» EXERCISE PROMPT:
Within this material, how many lines have the string "data" in them? The answer is a number, with nothing added.

RECORDS FOR THE EXERCISE: Begin

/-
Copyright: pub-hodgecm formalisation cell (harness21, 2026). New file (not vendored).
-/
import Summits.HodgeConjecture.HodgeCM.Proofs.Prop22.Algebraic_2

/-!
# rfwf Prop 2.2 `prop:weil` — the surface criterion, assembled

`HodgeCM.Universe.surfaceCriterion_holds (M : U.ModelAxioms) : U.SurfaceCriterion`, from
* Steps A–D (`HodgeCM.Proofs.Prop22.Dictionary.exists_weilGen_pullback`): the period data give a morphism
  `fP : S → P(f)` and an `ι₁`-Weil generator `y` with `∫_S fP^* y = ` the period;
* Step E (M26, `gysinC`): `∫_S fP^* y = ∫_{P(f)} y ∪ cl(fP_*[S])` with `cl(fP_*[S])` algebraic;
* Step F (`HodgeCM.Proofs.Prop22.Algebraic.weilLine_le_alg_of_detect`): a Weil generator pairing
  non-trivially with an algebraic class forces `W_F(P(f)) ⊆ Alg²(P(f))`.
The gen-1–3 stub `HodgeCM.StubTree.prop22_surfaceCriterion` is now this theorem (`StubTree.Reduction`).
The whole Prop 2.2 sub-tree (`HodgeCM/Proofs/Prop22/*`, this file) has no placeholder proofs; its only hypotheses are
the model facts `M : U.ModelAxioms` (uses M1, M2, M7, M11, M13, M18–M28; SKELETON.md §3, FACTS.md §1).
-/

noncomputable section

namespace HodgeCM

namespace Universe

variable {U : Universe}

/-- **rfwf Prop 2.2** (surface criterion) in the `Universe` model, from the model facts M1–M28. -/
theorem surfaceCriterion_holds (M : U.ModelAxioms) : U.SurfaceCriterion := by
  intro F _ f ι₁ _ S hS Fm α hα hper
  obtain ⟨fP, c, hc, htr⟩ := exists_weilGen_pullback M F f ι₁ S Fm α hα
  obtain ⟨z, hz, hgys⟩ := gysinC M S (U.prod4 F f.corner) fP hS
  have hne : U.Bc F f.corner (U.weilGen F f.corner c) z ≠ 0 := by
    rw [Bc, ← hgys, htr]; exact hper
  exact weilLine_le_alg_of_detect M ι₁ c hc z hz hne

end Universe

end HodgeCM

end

RECORDS FOR THE EXERCISE: End
RECORDS FOR THE EXERCISE: Begin

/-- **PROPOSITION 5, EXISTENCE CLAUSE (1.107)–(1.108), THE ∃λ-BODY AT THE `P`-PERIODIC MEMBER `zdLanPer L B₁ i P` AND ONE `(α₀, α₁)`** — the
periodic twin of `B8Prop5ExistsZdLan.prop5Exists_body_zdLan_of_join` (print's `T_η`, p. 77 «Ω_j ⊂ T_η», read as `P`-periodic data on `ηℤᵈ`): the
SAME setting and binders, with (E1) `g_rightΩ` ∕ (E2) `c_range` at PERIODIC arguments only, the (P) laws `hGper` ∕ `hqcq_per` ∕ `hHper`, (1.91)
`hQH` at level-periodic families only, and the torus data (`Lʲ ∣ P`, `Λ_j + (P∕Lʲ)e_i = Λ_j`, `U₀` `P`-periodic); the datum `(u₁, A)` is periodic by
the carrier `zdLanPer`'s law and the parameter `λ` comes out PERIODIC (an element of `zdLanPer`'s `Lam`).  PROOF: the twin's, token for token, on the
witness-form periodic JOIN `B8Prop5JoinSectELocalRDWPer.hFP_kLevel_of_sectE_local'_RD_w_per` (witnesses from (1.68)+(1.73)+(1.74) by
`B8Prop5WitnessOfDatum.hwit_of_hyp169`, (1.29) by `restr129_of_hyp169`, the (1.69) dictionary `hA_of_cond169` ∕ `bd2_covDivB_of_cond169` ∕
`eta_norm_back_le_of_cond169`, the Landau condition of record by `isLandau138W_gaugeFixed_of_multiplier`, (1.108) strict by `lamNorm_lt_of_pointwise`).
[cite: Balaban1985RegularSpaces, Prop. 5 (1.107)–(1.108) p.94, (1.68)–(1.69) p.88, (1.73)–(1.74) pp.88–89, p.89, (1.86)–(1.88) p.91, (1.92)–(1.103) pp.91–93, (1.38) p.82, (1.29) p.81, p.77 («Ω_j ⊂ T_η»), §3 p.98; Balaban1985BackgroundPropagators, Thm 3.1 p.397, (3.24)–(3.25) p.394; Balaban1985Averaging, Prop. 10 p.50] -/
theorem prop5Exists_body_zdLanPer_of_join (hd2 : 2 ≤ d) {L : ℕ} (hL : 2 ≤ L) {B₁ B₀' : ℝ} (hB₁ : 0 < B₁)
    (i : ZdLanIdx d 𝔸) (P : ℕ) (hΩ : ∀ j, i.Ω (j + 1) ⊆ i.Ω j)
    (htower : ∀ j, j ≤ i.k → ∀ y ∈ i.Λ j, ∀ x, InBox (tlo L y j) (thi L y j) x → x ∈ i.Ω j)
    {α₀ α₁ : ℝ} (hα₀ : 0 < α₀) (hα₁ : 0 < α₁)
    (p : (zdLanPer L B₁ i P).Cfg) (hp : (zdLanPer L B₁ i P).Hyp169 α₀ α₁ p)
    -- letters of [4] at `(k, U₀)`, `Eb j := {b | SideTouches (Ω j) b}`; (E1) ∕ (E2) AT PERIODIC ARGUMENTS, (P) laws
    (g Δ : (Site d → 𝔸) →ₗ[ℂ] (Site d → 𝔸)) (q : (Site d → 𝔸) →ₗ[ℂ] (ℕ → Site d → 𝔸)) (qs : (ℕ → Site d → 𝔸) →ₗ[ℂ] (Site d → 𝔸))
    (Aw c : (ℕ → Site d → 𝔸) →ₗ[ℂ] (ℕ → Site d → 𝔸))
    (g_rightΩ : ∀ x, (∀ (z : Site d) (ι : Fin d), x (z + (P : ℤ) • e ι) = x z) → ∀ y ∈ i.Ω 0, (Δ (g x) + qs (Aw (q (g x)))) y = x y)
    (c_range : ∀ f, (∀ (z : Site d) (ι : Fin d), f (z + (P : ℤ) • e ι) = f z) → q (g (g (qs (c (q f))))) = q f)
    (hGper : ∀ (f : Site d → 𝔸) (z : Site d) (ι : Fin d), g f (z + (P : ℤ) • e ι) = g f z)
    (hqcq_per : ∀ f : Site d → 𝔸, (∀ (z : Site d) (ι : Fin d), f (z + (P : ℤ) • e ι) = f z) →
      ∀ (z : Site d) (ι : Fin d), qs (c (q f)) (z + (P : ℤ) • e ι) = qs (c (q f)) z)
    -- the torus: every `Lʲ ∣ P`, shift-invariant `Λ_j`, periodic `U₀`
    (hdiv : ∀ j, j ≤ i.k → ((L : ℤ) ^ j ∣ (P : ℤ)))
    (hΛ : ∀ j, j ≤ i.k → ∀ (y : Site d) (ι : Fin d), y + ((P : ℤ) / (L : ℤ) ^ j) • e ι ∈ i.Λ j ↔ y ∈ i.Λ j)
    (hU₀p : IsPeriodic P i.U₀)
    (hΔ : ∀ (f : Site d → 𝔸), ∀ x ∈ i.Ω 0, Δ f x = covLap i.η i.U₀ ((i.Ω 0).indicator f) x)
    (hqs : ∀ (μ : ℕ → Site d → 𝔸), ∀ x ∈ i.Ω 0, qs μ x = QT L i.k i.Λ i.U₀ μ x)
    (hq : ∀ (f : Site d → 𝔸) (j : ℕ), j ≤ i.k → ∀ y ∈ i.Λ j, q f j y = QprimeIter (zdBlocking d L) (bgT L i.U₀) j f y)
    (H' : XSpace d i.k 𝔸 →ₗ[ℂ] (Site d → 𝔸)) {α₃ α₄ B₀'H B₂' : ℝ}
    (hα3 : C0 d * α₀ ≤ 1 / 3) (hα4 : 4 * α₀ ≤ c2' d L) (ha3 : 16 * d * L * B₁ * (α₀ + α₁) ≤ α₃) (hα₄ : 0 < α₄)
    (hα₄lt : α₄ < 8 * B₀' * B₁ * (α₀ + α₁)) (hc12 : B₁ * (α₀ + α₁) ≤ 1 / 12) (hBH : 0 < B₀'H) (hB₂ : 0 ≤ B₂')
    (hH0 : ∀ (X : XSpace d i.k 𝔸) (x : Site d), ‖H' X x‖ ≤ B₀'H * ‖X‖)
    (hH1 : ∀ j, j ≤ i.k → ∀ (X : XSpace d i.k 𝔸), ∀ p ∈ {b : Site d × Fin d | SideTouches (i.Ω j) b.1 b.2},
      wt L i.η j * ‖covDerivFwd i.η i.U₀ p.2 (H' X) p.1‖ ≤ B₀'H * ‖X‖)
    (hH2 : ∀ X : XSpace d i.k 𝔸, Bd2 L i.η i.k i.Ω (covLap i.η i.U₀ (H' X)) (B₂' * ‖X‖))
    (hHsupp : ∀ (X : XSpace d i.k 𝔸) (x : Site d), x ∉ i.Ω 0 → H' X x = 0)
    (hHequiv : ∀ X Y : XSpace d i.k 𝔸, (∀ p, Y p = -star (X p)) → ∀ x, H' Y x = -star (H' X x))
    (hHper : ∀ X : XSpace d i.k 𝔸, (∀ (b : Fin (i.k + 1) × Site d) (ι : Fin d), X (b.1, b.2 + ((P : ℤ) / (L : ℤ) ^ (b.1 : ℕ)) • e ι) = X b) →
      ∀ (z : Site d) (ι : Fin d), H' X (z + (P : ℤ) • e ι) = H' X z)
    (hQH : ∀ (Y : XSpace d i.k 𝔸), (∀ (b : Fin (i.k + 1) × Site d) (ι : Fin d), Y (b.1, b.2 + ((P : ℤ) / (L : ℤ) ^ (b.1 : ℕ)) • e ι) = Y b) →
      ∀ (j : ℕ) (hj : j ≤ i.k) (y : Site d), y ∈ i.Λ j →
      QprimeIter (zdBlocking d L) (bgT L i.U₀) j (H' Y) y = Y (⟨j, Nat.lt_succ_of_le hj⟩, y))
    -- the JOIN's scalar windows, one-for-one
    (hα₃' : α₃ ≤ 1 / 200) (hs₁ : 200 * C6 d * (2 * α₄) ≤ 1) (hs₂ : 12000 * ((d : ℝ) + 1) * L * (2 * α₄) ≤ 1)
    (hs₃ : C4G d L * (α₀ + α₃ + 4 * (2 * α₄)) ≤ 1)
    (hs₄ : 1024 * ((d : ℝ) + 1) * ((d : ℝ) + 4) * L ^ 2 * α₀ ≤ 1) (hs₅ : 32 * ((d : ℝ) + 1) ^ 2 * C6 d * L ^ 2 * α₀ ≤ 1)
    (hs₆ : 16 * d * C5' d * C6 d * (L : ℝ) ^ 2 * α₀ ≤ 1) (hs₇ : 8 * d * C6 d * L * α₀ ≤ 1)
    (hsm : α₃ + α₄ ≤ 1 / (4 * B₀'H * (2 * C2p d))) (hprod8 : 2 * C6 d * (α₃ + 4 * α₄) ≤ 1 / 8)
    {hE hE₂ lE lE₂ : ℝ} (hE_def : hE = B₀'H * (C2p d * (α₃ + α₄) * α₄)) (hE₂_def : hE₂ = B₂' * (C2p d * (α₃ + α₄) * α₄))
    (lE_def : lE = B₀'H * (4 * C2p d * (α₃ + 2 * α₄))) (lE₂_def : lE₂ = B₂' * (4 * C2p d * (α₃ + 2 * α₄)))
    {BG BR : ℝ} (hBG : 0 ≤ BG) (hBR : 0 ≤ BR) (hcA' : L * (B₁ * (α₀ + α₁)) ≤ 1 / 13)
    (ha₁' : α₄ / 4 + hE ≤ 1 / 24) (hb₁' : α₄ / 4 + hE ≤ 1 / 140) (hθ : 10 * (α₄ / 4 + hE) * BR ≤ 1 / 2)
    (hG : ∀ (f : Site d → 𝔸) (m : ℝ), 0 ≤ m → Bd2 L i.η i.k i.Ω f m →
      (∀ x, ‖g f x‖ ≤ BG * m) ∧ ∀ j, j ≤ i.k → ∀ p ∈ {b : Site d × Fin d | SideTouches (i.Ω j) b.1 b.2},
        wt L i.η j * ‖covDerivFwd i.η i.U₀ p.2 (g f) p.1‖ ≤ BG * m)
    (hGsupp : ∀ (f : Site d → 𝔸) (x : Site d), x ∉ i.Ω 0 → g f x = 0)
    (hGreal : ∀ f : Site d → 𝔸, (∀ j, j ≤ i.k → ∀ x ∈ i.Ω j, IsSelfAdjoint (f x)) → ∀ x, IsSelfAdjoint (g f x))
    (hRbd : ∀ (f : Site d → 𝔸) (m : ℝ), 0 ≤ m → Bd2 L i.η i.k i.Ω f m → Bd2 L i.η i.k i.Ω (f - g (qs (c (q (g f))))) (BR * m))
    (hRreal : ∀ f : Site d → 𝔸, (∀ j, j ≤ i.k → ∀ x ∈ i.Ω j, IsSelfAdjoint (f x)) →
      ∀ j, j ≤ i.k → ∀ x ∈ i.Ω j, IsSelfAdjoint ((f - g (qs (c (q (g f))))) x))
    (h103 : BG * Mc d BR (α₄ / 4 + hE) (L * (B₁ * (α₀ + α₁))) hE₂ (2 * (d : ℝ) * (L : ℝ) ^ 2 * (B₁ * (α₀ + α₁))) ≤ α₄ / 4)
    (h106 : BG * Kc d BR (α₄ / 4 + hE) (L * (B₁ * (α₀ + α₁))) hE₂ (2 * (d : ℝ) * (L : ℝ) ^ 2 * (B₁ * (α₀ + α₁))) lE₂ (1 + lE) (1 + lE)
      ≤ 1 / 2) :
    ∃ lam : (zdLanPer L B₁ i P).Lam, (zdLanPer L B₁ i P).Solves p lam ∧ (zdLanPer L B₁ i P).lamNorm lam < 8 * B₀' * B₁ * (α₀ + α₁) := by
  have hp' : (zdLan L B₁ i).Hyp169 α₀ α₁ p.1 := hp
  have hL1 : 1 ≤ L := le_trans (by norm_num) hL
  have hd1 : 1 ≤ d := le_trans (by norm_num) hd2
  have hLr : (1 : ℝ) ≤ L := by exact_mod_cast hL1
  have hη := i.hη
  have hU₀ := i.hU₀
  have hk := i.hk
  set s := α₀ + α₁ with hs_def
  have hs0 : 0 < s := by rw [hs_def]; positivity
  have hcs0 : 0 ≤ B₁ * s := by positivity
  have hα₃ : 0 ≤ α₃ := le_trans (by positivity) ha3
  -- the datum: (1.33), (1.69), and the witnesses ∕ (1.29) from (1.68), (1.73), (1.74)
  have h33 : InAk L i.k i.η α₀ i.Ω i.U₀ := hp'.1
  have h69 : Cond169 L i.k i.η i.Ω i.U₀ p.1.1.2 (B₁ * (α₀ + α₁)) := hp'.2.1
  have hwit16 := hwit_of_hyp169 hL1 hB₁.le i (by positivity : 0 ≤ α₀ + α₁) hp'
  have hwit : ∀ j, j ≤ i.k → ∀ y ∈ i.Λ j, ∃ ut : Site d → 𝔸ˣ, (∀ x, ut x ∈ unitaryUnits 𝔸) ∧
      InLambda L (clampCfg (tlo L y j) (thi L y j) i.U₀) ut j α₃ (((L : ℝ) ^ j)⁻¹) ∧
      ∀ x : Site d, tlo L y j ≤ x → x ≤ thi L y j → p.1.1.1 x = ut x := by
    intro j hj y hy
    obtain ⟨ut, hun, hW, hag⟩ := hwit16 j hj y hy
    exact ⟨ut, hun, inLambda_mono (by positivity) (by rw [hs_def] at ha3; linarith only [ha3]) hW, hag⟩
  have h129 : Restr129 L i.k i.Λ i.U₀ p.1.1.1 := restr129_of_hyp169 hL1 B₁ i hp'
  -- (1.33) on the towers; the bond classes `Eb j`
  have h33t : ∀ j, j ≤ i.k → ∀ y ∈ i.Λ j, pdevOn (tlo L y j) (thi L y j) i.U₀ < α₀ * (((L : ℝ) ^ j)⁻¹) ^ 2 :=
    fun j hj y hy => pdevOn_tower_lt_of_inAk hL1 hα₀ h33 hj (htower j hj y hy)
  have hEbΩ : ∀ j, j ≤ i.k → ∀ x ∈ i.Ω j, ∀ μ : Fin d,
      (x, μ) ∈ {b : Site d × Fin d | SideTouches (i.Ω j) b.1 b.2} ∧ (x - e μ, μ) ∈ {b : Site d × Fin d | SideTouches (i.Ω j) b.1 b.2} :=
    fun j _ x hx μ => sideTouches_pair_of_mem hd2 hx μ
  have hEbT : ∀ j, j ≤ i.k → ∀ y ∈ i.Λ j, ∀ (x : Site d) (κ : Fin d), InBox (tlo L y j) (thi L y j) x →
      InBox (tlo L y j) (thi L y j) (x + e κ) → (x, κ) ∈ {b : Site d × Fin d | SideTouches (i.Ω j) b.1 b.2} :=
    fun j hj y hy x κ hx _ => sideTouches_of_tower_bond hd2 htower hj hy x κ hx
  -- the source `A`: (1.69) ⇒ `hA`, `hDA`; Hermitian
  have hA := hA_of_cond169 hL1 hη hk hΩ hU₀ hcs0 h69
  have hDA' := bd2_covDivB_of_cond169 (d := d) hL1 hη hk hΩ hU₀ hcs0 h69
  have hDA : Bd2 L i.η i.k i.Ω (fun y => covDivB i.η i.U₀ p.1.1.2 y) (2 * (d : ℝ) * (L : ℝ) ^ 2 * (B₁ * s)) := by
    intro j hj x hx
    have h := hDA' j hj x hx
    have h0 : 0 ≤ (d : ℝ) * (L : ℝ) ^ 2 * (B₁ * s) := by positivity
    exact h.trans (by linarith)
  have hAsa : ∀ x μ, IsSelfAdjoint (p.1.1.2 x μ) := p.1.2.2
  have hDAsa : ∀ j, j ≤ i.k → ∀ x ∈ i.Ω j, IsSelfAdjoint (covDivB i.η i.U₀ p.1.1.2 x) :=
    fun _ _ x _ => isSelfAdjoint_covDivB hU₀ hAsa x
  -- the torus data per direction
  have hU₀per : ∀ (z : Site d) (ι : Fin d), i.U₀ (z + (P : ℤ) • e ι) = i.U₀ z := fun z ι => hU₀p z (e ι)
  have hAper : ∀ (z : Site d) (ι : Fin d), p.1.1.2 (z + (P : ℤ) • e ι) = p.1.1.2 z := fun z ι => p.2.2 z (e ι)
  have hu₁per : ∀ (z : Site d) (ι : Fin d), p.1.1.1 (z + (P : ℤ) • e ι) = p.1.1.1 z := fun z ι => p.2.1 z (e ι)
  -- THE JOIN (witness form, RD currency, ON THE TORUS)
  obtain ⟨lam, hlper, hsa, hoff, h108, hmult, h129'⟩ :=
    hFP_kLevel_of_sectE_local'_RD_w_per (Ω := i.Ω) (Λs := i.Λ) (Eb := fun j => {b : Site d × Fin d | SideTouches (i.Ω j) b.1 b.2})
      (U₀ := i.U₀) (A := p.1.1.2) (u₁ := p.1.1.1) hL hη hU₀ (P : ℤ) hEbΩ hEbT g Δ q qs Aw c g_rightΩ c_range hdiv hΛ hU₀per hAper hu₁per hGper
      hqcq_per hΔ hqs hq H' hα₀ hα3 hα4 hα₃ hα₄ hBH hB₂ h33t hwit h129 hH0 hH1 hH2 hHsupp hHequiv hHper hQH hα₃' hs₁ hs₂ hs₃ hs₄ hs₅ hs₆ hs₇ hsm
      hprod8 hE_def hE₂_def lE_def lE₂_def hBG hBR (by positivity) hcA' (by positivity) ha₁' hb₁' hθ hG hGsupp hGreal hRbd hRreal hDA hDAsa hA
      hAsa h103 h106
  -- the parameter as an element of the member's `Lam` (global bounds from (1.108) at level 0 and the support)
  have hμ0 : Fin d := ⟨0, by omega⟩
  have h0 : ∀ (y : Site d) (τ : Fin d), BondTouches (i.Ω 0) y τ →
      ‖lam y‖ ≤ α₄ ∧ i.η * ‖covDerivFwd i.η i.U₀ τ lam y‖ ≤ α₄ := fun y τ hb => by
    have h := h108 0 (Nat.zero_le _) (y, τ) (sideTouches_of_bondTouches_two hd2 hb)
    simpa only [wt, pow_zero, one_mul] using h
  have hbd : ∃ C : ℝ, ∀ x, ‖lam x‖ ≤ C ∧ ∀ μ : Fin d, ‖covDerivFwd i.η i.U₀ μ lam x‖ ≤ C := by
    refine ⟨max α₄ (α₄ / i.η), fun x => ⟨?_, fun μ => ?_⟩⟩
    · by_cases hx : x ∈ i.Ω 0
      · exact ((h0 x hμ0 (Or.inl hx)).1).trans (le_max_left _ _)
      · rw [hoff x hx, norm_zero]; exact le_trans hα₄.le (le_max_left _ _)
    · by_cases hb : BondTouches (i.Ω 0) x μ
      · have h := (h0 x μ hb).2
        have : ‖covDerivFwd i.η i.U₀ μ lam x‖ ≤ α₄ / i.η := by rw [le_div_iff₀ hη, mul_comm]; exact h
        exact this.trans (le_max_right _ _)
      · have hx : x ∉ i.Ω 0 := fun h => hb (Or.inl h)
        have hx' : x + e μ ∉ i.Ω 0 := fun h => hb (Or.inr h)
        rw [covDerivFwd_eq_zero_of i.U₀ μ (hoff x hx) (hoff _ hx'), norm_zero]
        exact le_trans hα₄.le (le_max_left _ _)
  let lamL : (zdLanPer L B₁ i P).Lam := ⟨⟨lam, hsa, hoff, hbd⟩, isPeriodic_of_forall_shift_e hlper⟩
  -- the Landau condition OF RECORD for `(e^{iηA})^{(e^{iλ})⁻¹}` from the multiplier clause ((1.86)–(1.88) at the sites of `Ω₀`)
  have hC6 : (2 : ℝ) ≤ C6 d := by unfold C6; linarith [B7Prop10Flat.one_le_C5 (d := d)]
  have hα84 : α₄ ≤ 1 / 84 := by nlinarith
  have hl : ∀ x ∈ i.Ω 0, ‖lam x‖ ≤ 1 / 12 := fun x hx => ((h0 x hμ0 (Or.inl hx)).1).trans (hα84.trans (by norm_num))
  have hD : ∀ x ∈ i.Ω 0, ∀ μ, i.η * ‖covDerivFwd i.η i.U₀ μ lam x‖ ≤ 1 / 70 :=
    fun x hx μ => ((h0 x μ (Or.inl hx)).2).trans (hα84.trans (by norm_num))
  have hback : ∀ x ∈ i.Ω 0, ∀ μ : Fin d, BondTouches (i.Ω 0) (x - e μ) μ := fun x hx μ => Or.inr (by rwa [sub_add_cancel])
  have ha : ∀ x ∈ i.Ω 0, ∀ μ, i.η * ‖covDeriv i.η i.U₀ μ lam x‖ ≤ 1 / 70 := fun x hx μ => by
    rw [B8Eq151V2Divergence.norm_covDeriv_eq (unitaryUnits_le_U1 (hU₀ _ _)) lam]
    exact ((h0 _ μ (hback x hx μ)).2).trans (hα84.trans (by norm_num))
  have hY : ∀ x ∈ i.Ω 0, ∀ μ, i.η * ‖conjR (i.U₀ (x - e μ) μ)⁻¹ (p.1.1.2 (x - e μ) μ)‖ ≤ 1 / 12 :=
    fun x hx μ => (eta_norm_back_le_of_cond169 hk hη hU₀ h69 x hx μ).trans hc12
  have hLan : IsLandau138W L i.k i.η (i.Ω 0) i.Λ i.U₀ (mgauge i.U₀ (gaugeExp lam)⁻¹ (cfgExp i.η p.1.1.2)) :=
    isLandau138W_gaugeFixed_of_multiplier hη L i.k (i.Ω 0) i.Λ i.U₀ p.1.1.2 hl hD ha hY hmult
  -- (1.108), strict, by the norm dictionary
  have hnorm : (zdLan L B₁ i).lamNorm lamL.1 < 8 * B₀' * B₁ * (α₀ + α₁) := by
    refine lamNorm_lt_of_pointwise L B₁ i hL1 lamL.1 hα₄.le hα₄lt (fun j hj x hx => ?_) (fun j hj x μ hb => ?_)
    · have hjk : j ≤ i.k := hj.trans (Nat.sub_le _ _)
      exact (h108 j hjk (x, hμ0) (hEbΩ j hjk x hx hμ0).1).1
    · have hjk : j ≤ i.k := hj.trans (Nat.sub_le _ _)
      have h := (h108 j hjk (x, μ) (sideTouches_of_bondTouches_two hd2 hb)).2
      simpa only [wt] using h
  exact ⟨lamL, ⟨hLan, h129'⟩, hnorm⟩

RECORDS FOR THE EXERCISE: End

» TASK OUTPUT:
4